Remember, it's a first (rushed) draft, so please be kind. ;)
Chapter 1
Dane paced around the Blackguard headquarters, impatient that a
healer had yet to arrive to tend to the nameless dwarf's wounds. The
boy had grown feverish during the trip and he worried that if someone
didn't look after him soon, he would only get worse.
The air in the room was stifling as the hot summer day heated the
small guild hall to an almost unbearable temperature. Dane hadn't had
a chance to return to his quarters to drop off his equipment, and it
was only making dealing with the heat worse. Through the cracked
window, half covered in wanted posters, he could see Crystal Lake in
the distance. He wanted so badly to jump into it, clothes and all.
Anything to escape the heat.
But then he remembered the boy still in a fitful sleep lying in the
next room. He hadn't woken at all in their entire journey, and Dane
could see his bones poking against his skin. The only thing that had
kept him alive was the water he had to give the dwarf to drink.

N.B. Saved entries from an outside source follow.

namespace Summit.ResolutionOfSingularities.ResolutionOfSingularities.Theorems.SwitchingDichotomy.Words

/-! ## The stub STATEMENTS by name -/

/-- Statement of `stub_zeroDimPerfect` (= line `birth`'s `stub_zeroDimReduction`; LANDED p166845). -/
def Sig.stub_zeroDimPerfect : Prop :=
  ∀ p : ℕ, p.Prime → TorsorLUZeroDim p → TorsorLU p

/-- Statement of `stub_switchingDefectless` (r4 form; LANDED p169091 as
`Theorems.SwitchingDichotomy.switchingDefectlessSeq`): strongly switching + parameter-archimedean +
defectless ⇒ conclusion, any ground field, every dimension. -/
def Sig.stub_switchingDefectless : Prop :=
  ∀ p : ℕ, p.Prime → ∀ (k K : Type) [Field k] [CharP k p] [Field K] [Algebra k K]
    (O : ValuationSubring K) (A₀ : Subalgebra k K) (h₀ : A₀.toSubring ≤ O.toSubring) (t : K),
    A₀.FG → t ^ p ∈ A₀ → IsFractionRing (Algebra.adjoin k (insert t (A₀ : Set K))) K →
    IsRegularLocalRing (Localization.AtPrime
      (Ideal.comap (Subring.inclusion h₀) (IsLocalRing.maximalIdeal O))) →
    StronglySwitching O A₀ → ArchSeq O A₀ → ¬ Defect O A₀ t p → Concl O A₀ t

/-- Statement of `stub_lu3Perfect` (reshape r7): **local uniformization in dimension `≤ 3` over PERFECT
ground fields of characteristic `p`** — for every perfect field `k` of characteristic `p`, every valuation ring
`O` of a field `K ⊇ k` and every finitely generated `A ⊆ O` with `Frac A = K` and `dim A ≤ 3`, some finitely
generated `A ⊆ A' ⊆ O` is regular at the centre of `O` (the tree's `LocalUniformization3 k`). KNOWN IN PRINT
(Cossart–Piltant 2008/2009 Main Theorem for `k` differentially finite over a perfect field; Cossart–Piltant 2019
Thm. 1.1 with §4.1 (LU) over every field) and one line from the tree's NAMED FACT `CossartPiltant2019LU3`
(`stub_lu3Perfect_of_cossartPiltant2019LU3` below); unproved in the tree = a formalization debt.
(ref. CossartPiltant2019, Thm. 1.1 with §4.1 (LU)) (ref. CossartPiltant2009, Main Theorem) -/
def Sig.stub_lu3Perfect : Prop :=
  ∀ p : ℕ, p.Prime → ∀ (k : Type) [Field k] [CharP k p] [PerfectField k], LocalUniformization3.{0} k

/-- Statement of `stub_cp2019General` (reshape r15): **Cossart–Piltant 2019, Thm. 1.1 as printed** — every reduced
separated Noetherian quasi-excellent scheme of dimension `≤ 3` has a resolution which is an isomorphism over the regular
locus (the tree's NAMED FACT `Literature.AlgebraicGeometry.Resolution.CossartPiltant2019General`, unproved there: a
formalization debt, not an open problem). It carries BOTH uses of Cossart–Piltant in this skeleton: local uniformization
in dimension `≤ 3` (`stub_lu3Perfect`, through `CossartPiltant2019General.cossartPiltant2019'` and `CossartPiltant2019.lu3`)
and the composite-rank discharge at `n = 4` (res-L0-w41-idea-1's `concl_of_hasProperCoarsening`).
(ref. CossartPiltant2019, Thm. 1.1) -/
def Sig.stub_cp2019General : Prop :=
  CossartPiltant2019General.{0}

“You did a good job as usual, Trueshot,” spoke Karth, the
guild's leader. His rough voice broke Dane out of his thoughts, and
he stopped pacing to acknowledge the half-elf.
Karth was the guild master in charge of the Sanctuary division of
the Blackguard. He kept his hair long enough o cover the
slightly-pointed tips of his ears, hiding his elven heritage. He had
a thick jaw with a cleft chin, and a large scar running over his
lips. Rows of missing teeth from countless brawls marred his smile.

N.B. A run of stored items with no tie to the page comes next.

/-!
# The support hypotheses `hs₁`, `hs₂` of the levelwise engine at a dominant ordinary point

Topic `NumberTheory/Automorphic`; namespace `Literature.NumberTheory.Automorphic.BigHeckeGLn.TameLevel`;
definitions with bodies (the diamond family/ideal of an engine step) and theorems; no named fact, no
`sorry`.

For the engine step `n` (level `W = U(lv n, max(lv n,1))`, coefficients `O/pⁿ`, twisted level
modules `E_n(j)` of `HidaEngineBridge`, `e_v c₀ ≤ b₁ ≤ lv n`, trivial weight constants) let
`I_n = (X_{d_q} − 1)_q ⊆ O[Syms]` be the DIAMOND IDEAL of the torus sections `d_q` of
`U(b₁,c)/U(c,c)` (`c = max(lv n,1)`), and let `s ∈ O[Syms]` kill the characteristic-`0` lattice
cohomology `H¹(U₀, Sym(O²))` and `H²(U₀, Sym(O²))` at the base level `U₀ = U(b₁,b₁)`.  Then
(weight bridge `Φ`, `HidaEngineLatticeDescent`, `HidaLatticeAnnihilatorReduction`):

* **`smul_mem_diamIdeal_smul_top_two`** — `s · E_n(2) ⊆ I_n · E_n(2)` (hypothesis `hs₂`);
* **`mul_self_smul_eq_zero_of_mem_torsionBySet_one`** — `s²` kills `E_n(1)[I_n]`, hence
  **`range_lsmul_characterModule_le_one`** — `s² · E_n(1)^∨ ⊆ I_n · E_n(1)^∨` (hypothesis `hs₁`,
  `CharacterModuleAnnihilator`).

[cite: Hida1994AIF, §3, proof of Thm 3.2] [cite: KhareThorne2017, §6.5, Lemma 6.17]

## References

* H. Hida, Ann. Inst. Fourier 44 (1994), §3 (held). [Hida1994AIF]
* C. Khare, J. A. Thorne, Amer. J. Math. 139 (2017), §6.3–6.5 (arXiv:1409.7007, held). [KhareThorne2017]
-/

noncomputable section

open CategoryTheory IsDedekindDomain MvPolynomial Literature.Algebra.Module
open scoped NumberField

namespace Literature.NumberTheory.Automorphic

namespace BigHeckeGLn

namespace TameLevel

open IntegralWeightGL2 LevelAction ParallelWeight PolyAction

variable {K : Type} [Field K] [NumberField K] {p : ℕ} [Fact p.Prime] (𝒰 : TameLevel 2 K p)
  [h𝒰 : Fact 𝒰.IsMaximalAbove] (O : Type) [CommRing O] {E : Type} [Field E] [CharZero E] (lv : ℕ → ℕ)
  {v : (K →+* E) → HeightOneSpectrum (𝓞 K)} (hv : ∀ τ, (p : 𝓞 K) ∈ (v τ).asIdeal)
  (φO : ∀ τ : K →+* E, (v τ).adicCompletionIntegers K →+* O) (n : ℕ)
  (hred : ∀ τ (x : (v τ).adicCompletionIntegers K),
    Valued.v (x : (v τ).adicCompletion K) ≤ (WithZero.exp (-(lv n : ℤ)) : WithZero (Multiplicative ℤ)) →
      engRed p O φO n τ x = 0)
  (k c₀ : ℕ) {b₁ : ℕ} (hb₁ : ∀ w : PlacesAbove K p, BigHeckeGLn.ordAt w.1 (p : 𝓞 K) * c₀ ≤ b₁)
  (hb₁1 : 1 ≤ b₁) (hlvn : b₁ ≤ lv n)

/-! ### The diamond family and ideal of the engine step `n` -/

/-- The index set `Q_n = U(b₁,c)/U(c,c)`, `c = max(lv n, 1)`. [folklore] -/
abbrev DiamIdx : Type :=
  𝒰.level b₁ (max (lv n) 1) ⧸ (𝒰.level (max (lv n) 1) (max (lv n) 1)).subgroupOf (𝒰.level b₁ (max (lv n) 1))

/-- The torus datum `d_q` of the coset `q`. [folklore] -/
abbrev diamDatum (q : 𝒰.DiamIdx lv n (b₁ := b₁)) : TorusDatum K p c₀ :=
  𝒰.torusSection h𝒰.out hb₁ (hlvn.trans (le_max_left _ _)) (le_max_right _ _) q

/-- **The diamond family `(X_{d_q} − 1)_q`**, `Fin`-indexed. [cite: KhareThorne2017, §6.5] -/
def diamFamily : Fin (Fintype.card (𝒰.DiamIdx lv n (b₁ := b₁))) → MvPolynomial (𝒰.Syms c₀) O :=
  fun i => X (Sum.inr (𝒰.diamDatum lv n c₀ hb₁ hlvn ((Fintype.equivFin _).symm i))) - 1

But the most striking feature about the man was his missing right
arm, where only a stump remained where an orc had cut it off during
the Battle of Sanctuary.
Even though he was crippled and could no longer fight, he still made
himself useful by applying his knowledge to administrative work in
the Blackguard. New recruits often made jokes about his missing arm,
but few left without any wounds to show for their foolish behaviour.
Even with only one arm, Karth could still put up a good fight.

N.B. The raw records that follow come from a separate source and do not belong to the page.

import Literature.MathematicalPhysics.QuantumFieldTheory.Balaban1983to89.B8LeafSocketsB9
import Literature.MathematicalPhysics.QuantumFieldTheory.Balaban1983to89.B9

/-!
# `Balaban1983to89.B9SupplySockB9P3ZdLetters` — [Balaban1985BackgroundPropagators] THEOREM 3.3 AT THE `ℤᵈ × 𝔸` CARRIER OF THE
# [Balaban1985RegularSpaces] LEAF `B8LeafModelZd3.zdGF3`: the OPERATOR LETTERS of [4] Sect. A (`G(U₀)`, `Δ′(U₀)`, `D R(U₀) D*`,
# `Σ_j (Lʲη)⁻²Q_j*Λ_jQ_j`), the NORM DICTIONARY to an abstract [B9] frame (`B9.Geometry` ∕ `Backgrounds` ∕ `KernelFamily`), and the
# BINDERS OF PRINTED SHAPE under which `B9.Thm33Printed` supplies the in-edge b9 socket `B8LeafModelZd3.SockB9P3` (companion theorem
# file `B9SupplySockB9P3Zd`)

statement-level skeleton of published theorems with citation tags; proofs where landed; nothing here is a claim about the
Yang–Mills mass gap

PDF held: `paper:balaban1985-cmp99-background-propagators` ([4] = B9; journal page = PDF page + 388): pp. 392–399 ((3.10), (3.16),
(3.20)–(3.27), (3.35), (3.41), (3.47), Thm 3.3), p. 404 (3.69); `paper:balaban1985-cmp99-regular-spaces-gauge-fixing` (B8; journal page =
PDF page + 74): p. 86 (1.55)–(1.59), p. 87 Prop. 3, p. 99 (1.136).  Read by this seat on the held text layers (2026-08-26).

WHY THIS FILE (cell `pub-ymgap`, seat `pub-ymgap-dag-n06-b` g4, junction J-N06→N05, dag-lead REACTIVATE №9; count-neutral).  The N05 knit
(`B8LeafKnitZd3`, seat dag-n05-a) reads its in-edge b9 as ONE target «`∀ m ≤ k, SockB9P3 L B₀ B₀β cP β len η m Ω Λs Λb`»
(`B8LeafSocketsB9`): B8 (1.59), the five weighted a-priori bounds for a Landau-gauge `A′` at a CURVED unitary background `U₀` on `ℤᵈ`.
Print (B8 p. 86, verbatim): *«They imply finally A = G(U₀)J − G(U₀)D^{η*}_{U₀}D_{U₀}H(U₀)B₁ + H(U₀)B₁ = G(U₀)J + G(U₀)Σ_jQ*_jΛ_j(Lʲη)⁻³B₁, (1.58)
where the operator G(U₀) was introduced and investigated in [4] … Theorem 3.3 of [4] implies the bounds (1.59)»*; [4] p. 395 (3.26)–(3.27):
*«Δ_a = Δ + DRD* + Q*aQ … G(U) = G = (Δ_a↾Ω₀)⁻¹»*, p. 392 (3.10): *«Δ = D*D + Δ′ … the operator Δ′ will be a bounded, small operator, which
will be treated as a small perturbation of D*D»*, p. 399 Theorem 3.3: *«the operator G(U) (a = 1) satisfies the inequalities (3.42)–(3.47), with
G′(U) replaced by G(U) and λ replaced by a function J defined at bonds»*.  The tree holds the whole chain ABSTRACTLY (`B8FromB9`: the (1.58)
identity `b8_158_identity`, the Δ′-transfer G-IF-01 `b8_159_transfer` over normed spaces, the edge `opBound_of_B9glob` asking for a norm
DICTIONARY `hT`∕`hF`) and the [B9] frame as abstract carriers (`B9.Geometry`, `B9.Backgrounds`, `B9.KernelFamily`, `B9.Thm33Printed`); dag-n19-b's
census J-N06-N05 (v1.1, 2026-08-26) located the remaining piece: THE INSTANCE ∕ DICTIONARY AT THE CONCRETE `ℤᵈ` CARRIER.  This file types it in
the pattern of the Stage-3′(Y) pin (`B9PinCarriersKLevelV1.OperatorLayerY`: the operator layer is an explicit PARAMETER RECORD — nothing of
[4] Sect. A's operators is constructed here, that is N06's object-bound (the inverses exist by [4] Thm 3.11)).

WHAT IS DECLARED (definitions with bodies; NO theorem of the papers is asserted; every binder is a `Prop` the consumer takes as a hypothesis).
* §1 `OpsZd` — the four operator LETTERS at one member: `Gop U₀` = G(U₀) of (3.27) acting on bond fields, `Dp U₀` = Δ′(U₀) of (3.10), `DRDs U₀` =
  D R(U₀) D* of (3.26) (R = the projection (3.20)–(3.25)), `QQ U₀` = Q*aQ of (3.16) at a = 1 in B8's normalisation Σ_j(Lʲη)⁻²Q*_jΛ_jQ_j ((1.58));
  `deltaAOf` = Δ_a(U₀)A := D*_{U₀}D_{U₀}A + Δ′A + DRD*A + Q*aQ A ((3.26) with (3.10); `B8Eq155JBound.Jcur` = D*D); `OnE` = «A is a bond field on
  the E_j = the sides of the plaquettes touching Ω_j, j ≤ m, zero elsewhere, with finite |A|₍₋₁₎» (the space E of `B8FromB9` §B; dag-n05-a's
  support reading G-B8-16 and r05's `B8ScaledSupNorm.Bdd`).
* §2 over an ABSTRACT [B9] frame `geo : I → B9.Geometry`, `bg : I → B9.Backgrounds`, `GA : ∀ i, B9.KernelFamily (geo i) (bg i)` with a MEMBER MAP
  `mem M i m : I` (block parameter `M` of [4], datum `i : B8LeafModelZd.ZdIdx d L`, truncation level `m` — B8 p. 88 «the same conditions for
  k − 1»), embeddings `ιCfg` (unitary backgrounds ↦ `(bg _).Cfg`) and `ιLoc` (bond fields ↦ `(geo _).Loc`):
  `DictGlob` — THE NORM DICTIONARY (`B8FromB9.opBound_of_B9glob`'s `hT`∕`hF` shapes): `(geo _).M = M`, `wNorm (−3) (ι J) = |J|₍₋₃₎`
  (`bondNorm`), and the γ = −3 global entries n = 0, 1, 3 of (3.47) for `GA` read as `|G(U₀)J|₍₋₁₎` (over the E_j), `|∇^η_{U₀}G(U₀)J|₍₋₂₎`,
  `|Δ^η_{U₀}G(U₀)J|₍₋₃₎` (componentwise covariant Laplacian `B8Eq138LandauZd.covLap`, dag-n05-a's reading (iv) of B8 (1.39)∕(1.59));
  `Prop6Feed` — B8 Prop. 6 (1.136) in [4]'s shape (`B8FromB9` §D): `U₀ ∈ 𝔄_m({Ω_j}, α₀)` (`B8Ineq132.InAk`) with `Mα₀ ≤ c₆` ⇒ (3.35) with α₀ read as
  `K₆α₀`; `InvOnSupp` — (3.27) in the used form: for regular `U₀` (M ≥ M₃, Mα₀ ≤ a₃ — Thm 3.11's regime) G(U₀)∘Δ_a(U₀) = id on `OnE` fields;
  `CurvSmall` — (3.69) p. 404 at U′ = 1 in the weighted norms (3.41) (`B8FromB9` (Q3)): `(Lʲη)³|Δ′(U₀)A(b)| ≤ c₆₉·M·α₀·|A|₍₋₁₎` on Ω_j;
  `LandauKills` — (3.20)–(3.21) with B8 (1.42): the Landau condition of record (`B8Eq138LandauZd.IsLandau138`, multiplier form; its
  identification with print's `R(U₀)D*A = 0` is `B8Eq138Multiplier`, modulo the (3.25)-inverses) kills the DRD* term of Δ_aA;
  `AvgBound` — (3.16) with B8 (1.56)∕(1.58): `(Lʲη)³|(Q*aQ A)(b)| ≤ q·|B₁(A)|`, `|B₁|` the socket's `wsup 1 (linCovIter …)`;
  `HolderGlob` — B8 Prop. 3 p. 87 «B₀(β₀) … the corresponding norms of the operators G(U₀)» with [4] (3.43) ⇒ global by Lemma 2.1: the local
  Hölder block `B9.Ineq343_345 … Bβ …` bounds the weighted β-Hölder norm of ∇_{U₀}G(U₀)J by `C_H·Bβ(β)·|J|₍₋₃₎`.

HONEST SCOPE.  (i) LETTERS, NOT OBJECTS: `OpsZd` is a parameter; the binders are exactly what B8 p. 86 uses of [4]; proving them at this
carrier = constructing [4] Sect. A ((3.10)–(3.27), Thm 3.11) there — N06's object-bound, NOT here.  (ii) iSup-junk guards: every binder
quantifies over `OnE` fields (bounded, supported on the E_j) and is POINTWISE in print's form, so the true operators can satisfy it
(r05's `msup` is a real `iSup`).  (iii) Readings inherited from the consumer: «on Ω_j» for bond fields A = the E_j (G-B8-16); Δ^η_{U₀} on
vector fields componentwise; `Reg335 := …` is the member's own field (its body is the family's, e.g. `B9Eq335RegularityClasses.Reg335`).
(iv) Count-neutral; N05∕N06 NOT discharged; nothing continuum ∕ ℝ⁴ ∕ OS ∕ mass-gap ∕ Clay.  Unit `pub-ymgap-dag-n06-b` (g4), 2026-08-26.
-/

noncomputable section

“I didn't do anything but save a lost little boy,” Dane replied,
brushing the compliment off as easily as dirt off his duster. He took
up pacing again, his frustration growing with each passing second.
His eyes would glance over at the door, waiting for it to open any
moment now. “Where the hell is that healer? We've been waiting for
hours!”
“Calm down,” Karth told him, taking a seat behind his desk. “You
did your job, now let me do mine. The healer will get here when he
gets here, and then I can question the boy.”
“I'm not leaving until that dwarf has been looked after.” Dane
glared at the guild master. Whether he was higher ranking or not
didn't matter to him. “No being with a good heart could abandon
that child after what he went through.”
“What
you assume
he went through,” Karth corrected him, matching Dane's stare. “It
doesn't matter what you want or what you think. You're here to work,
and I got your next job lined up for you.”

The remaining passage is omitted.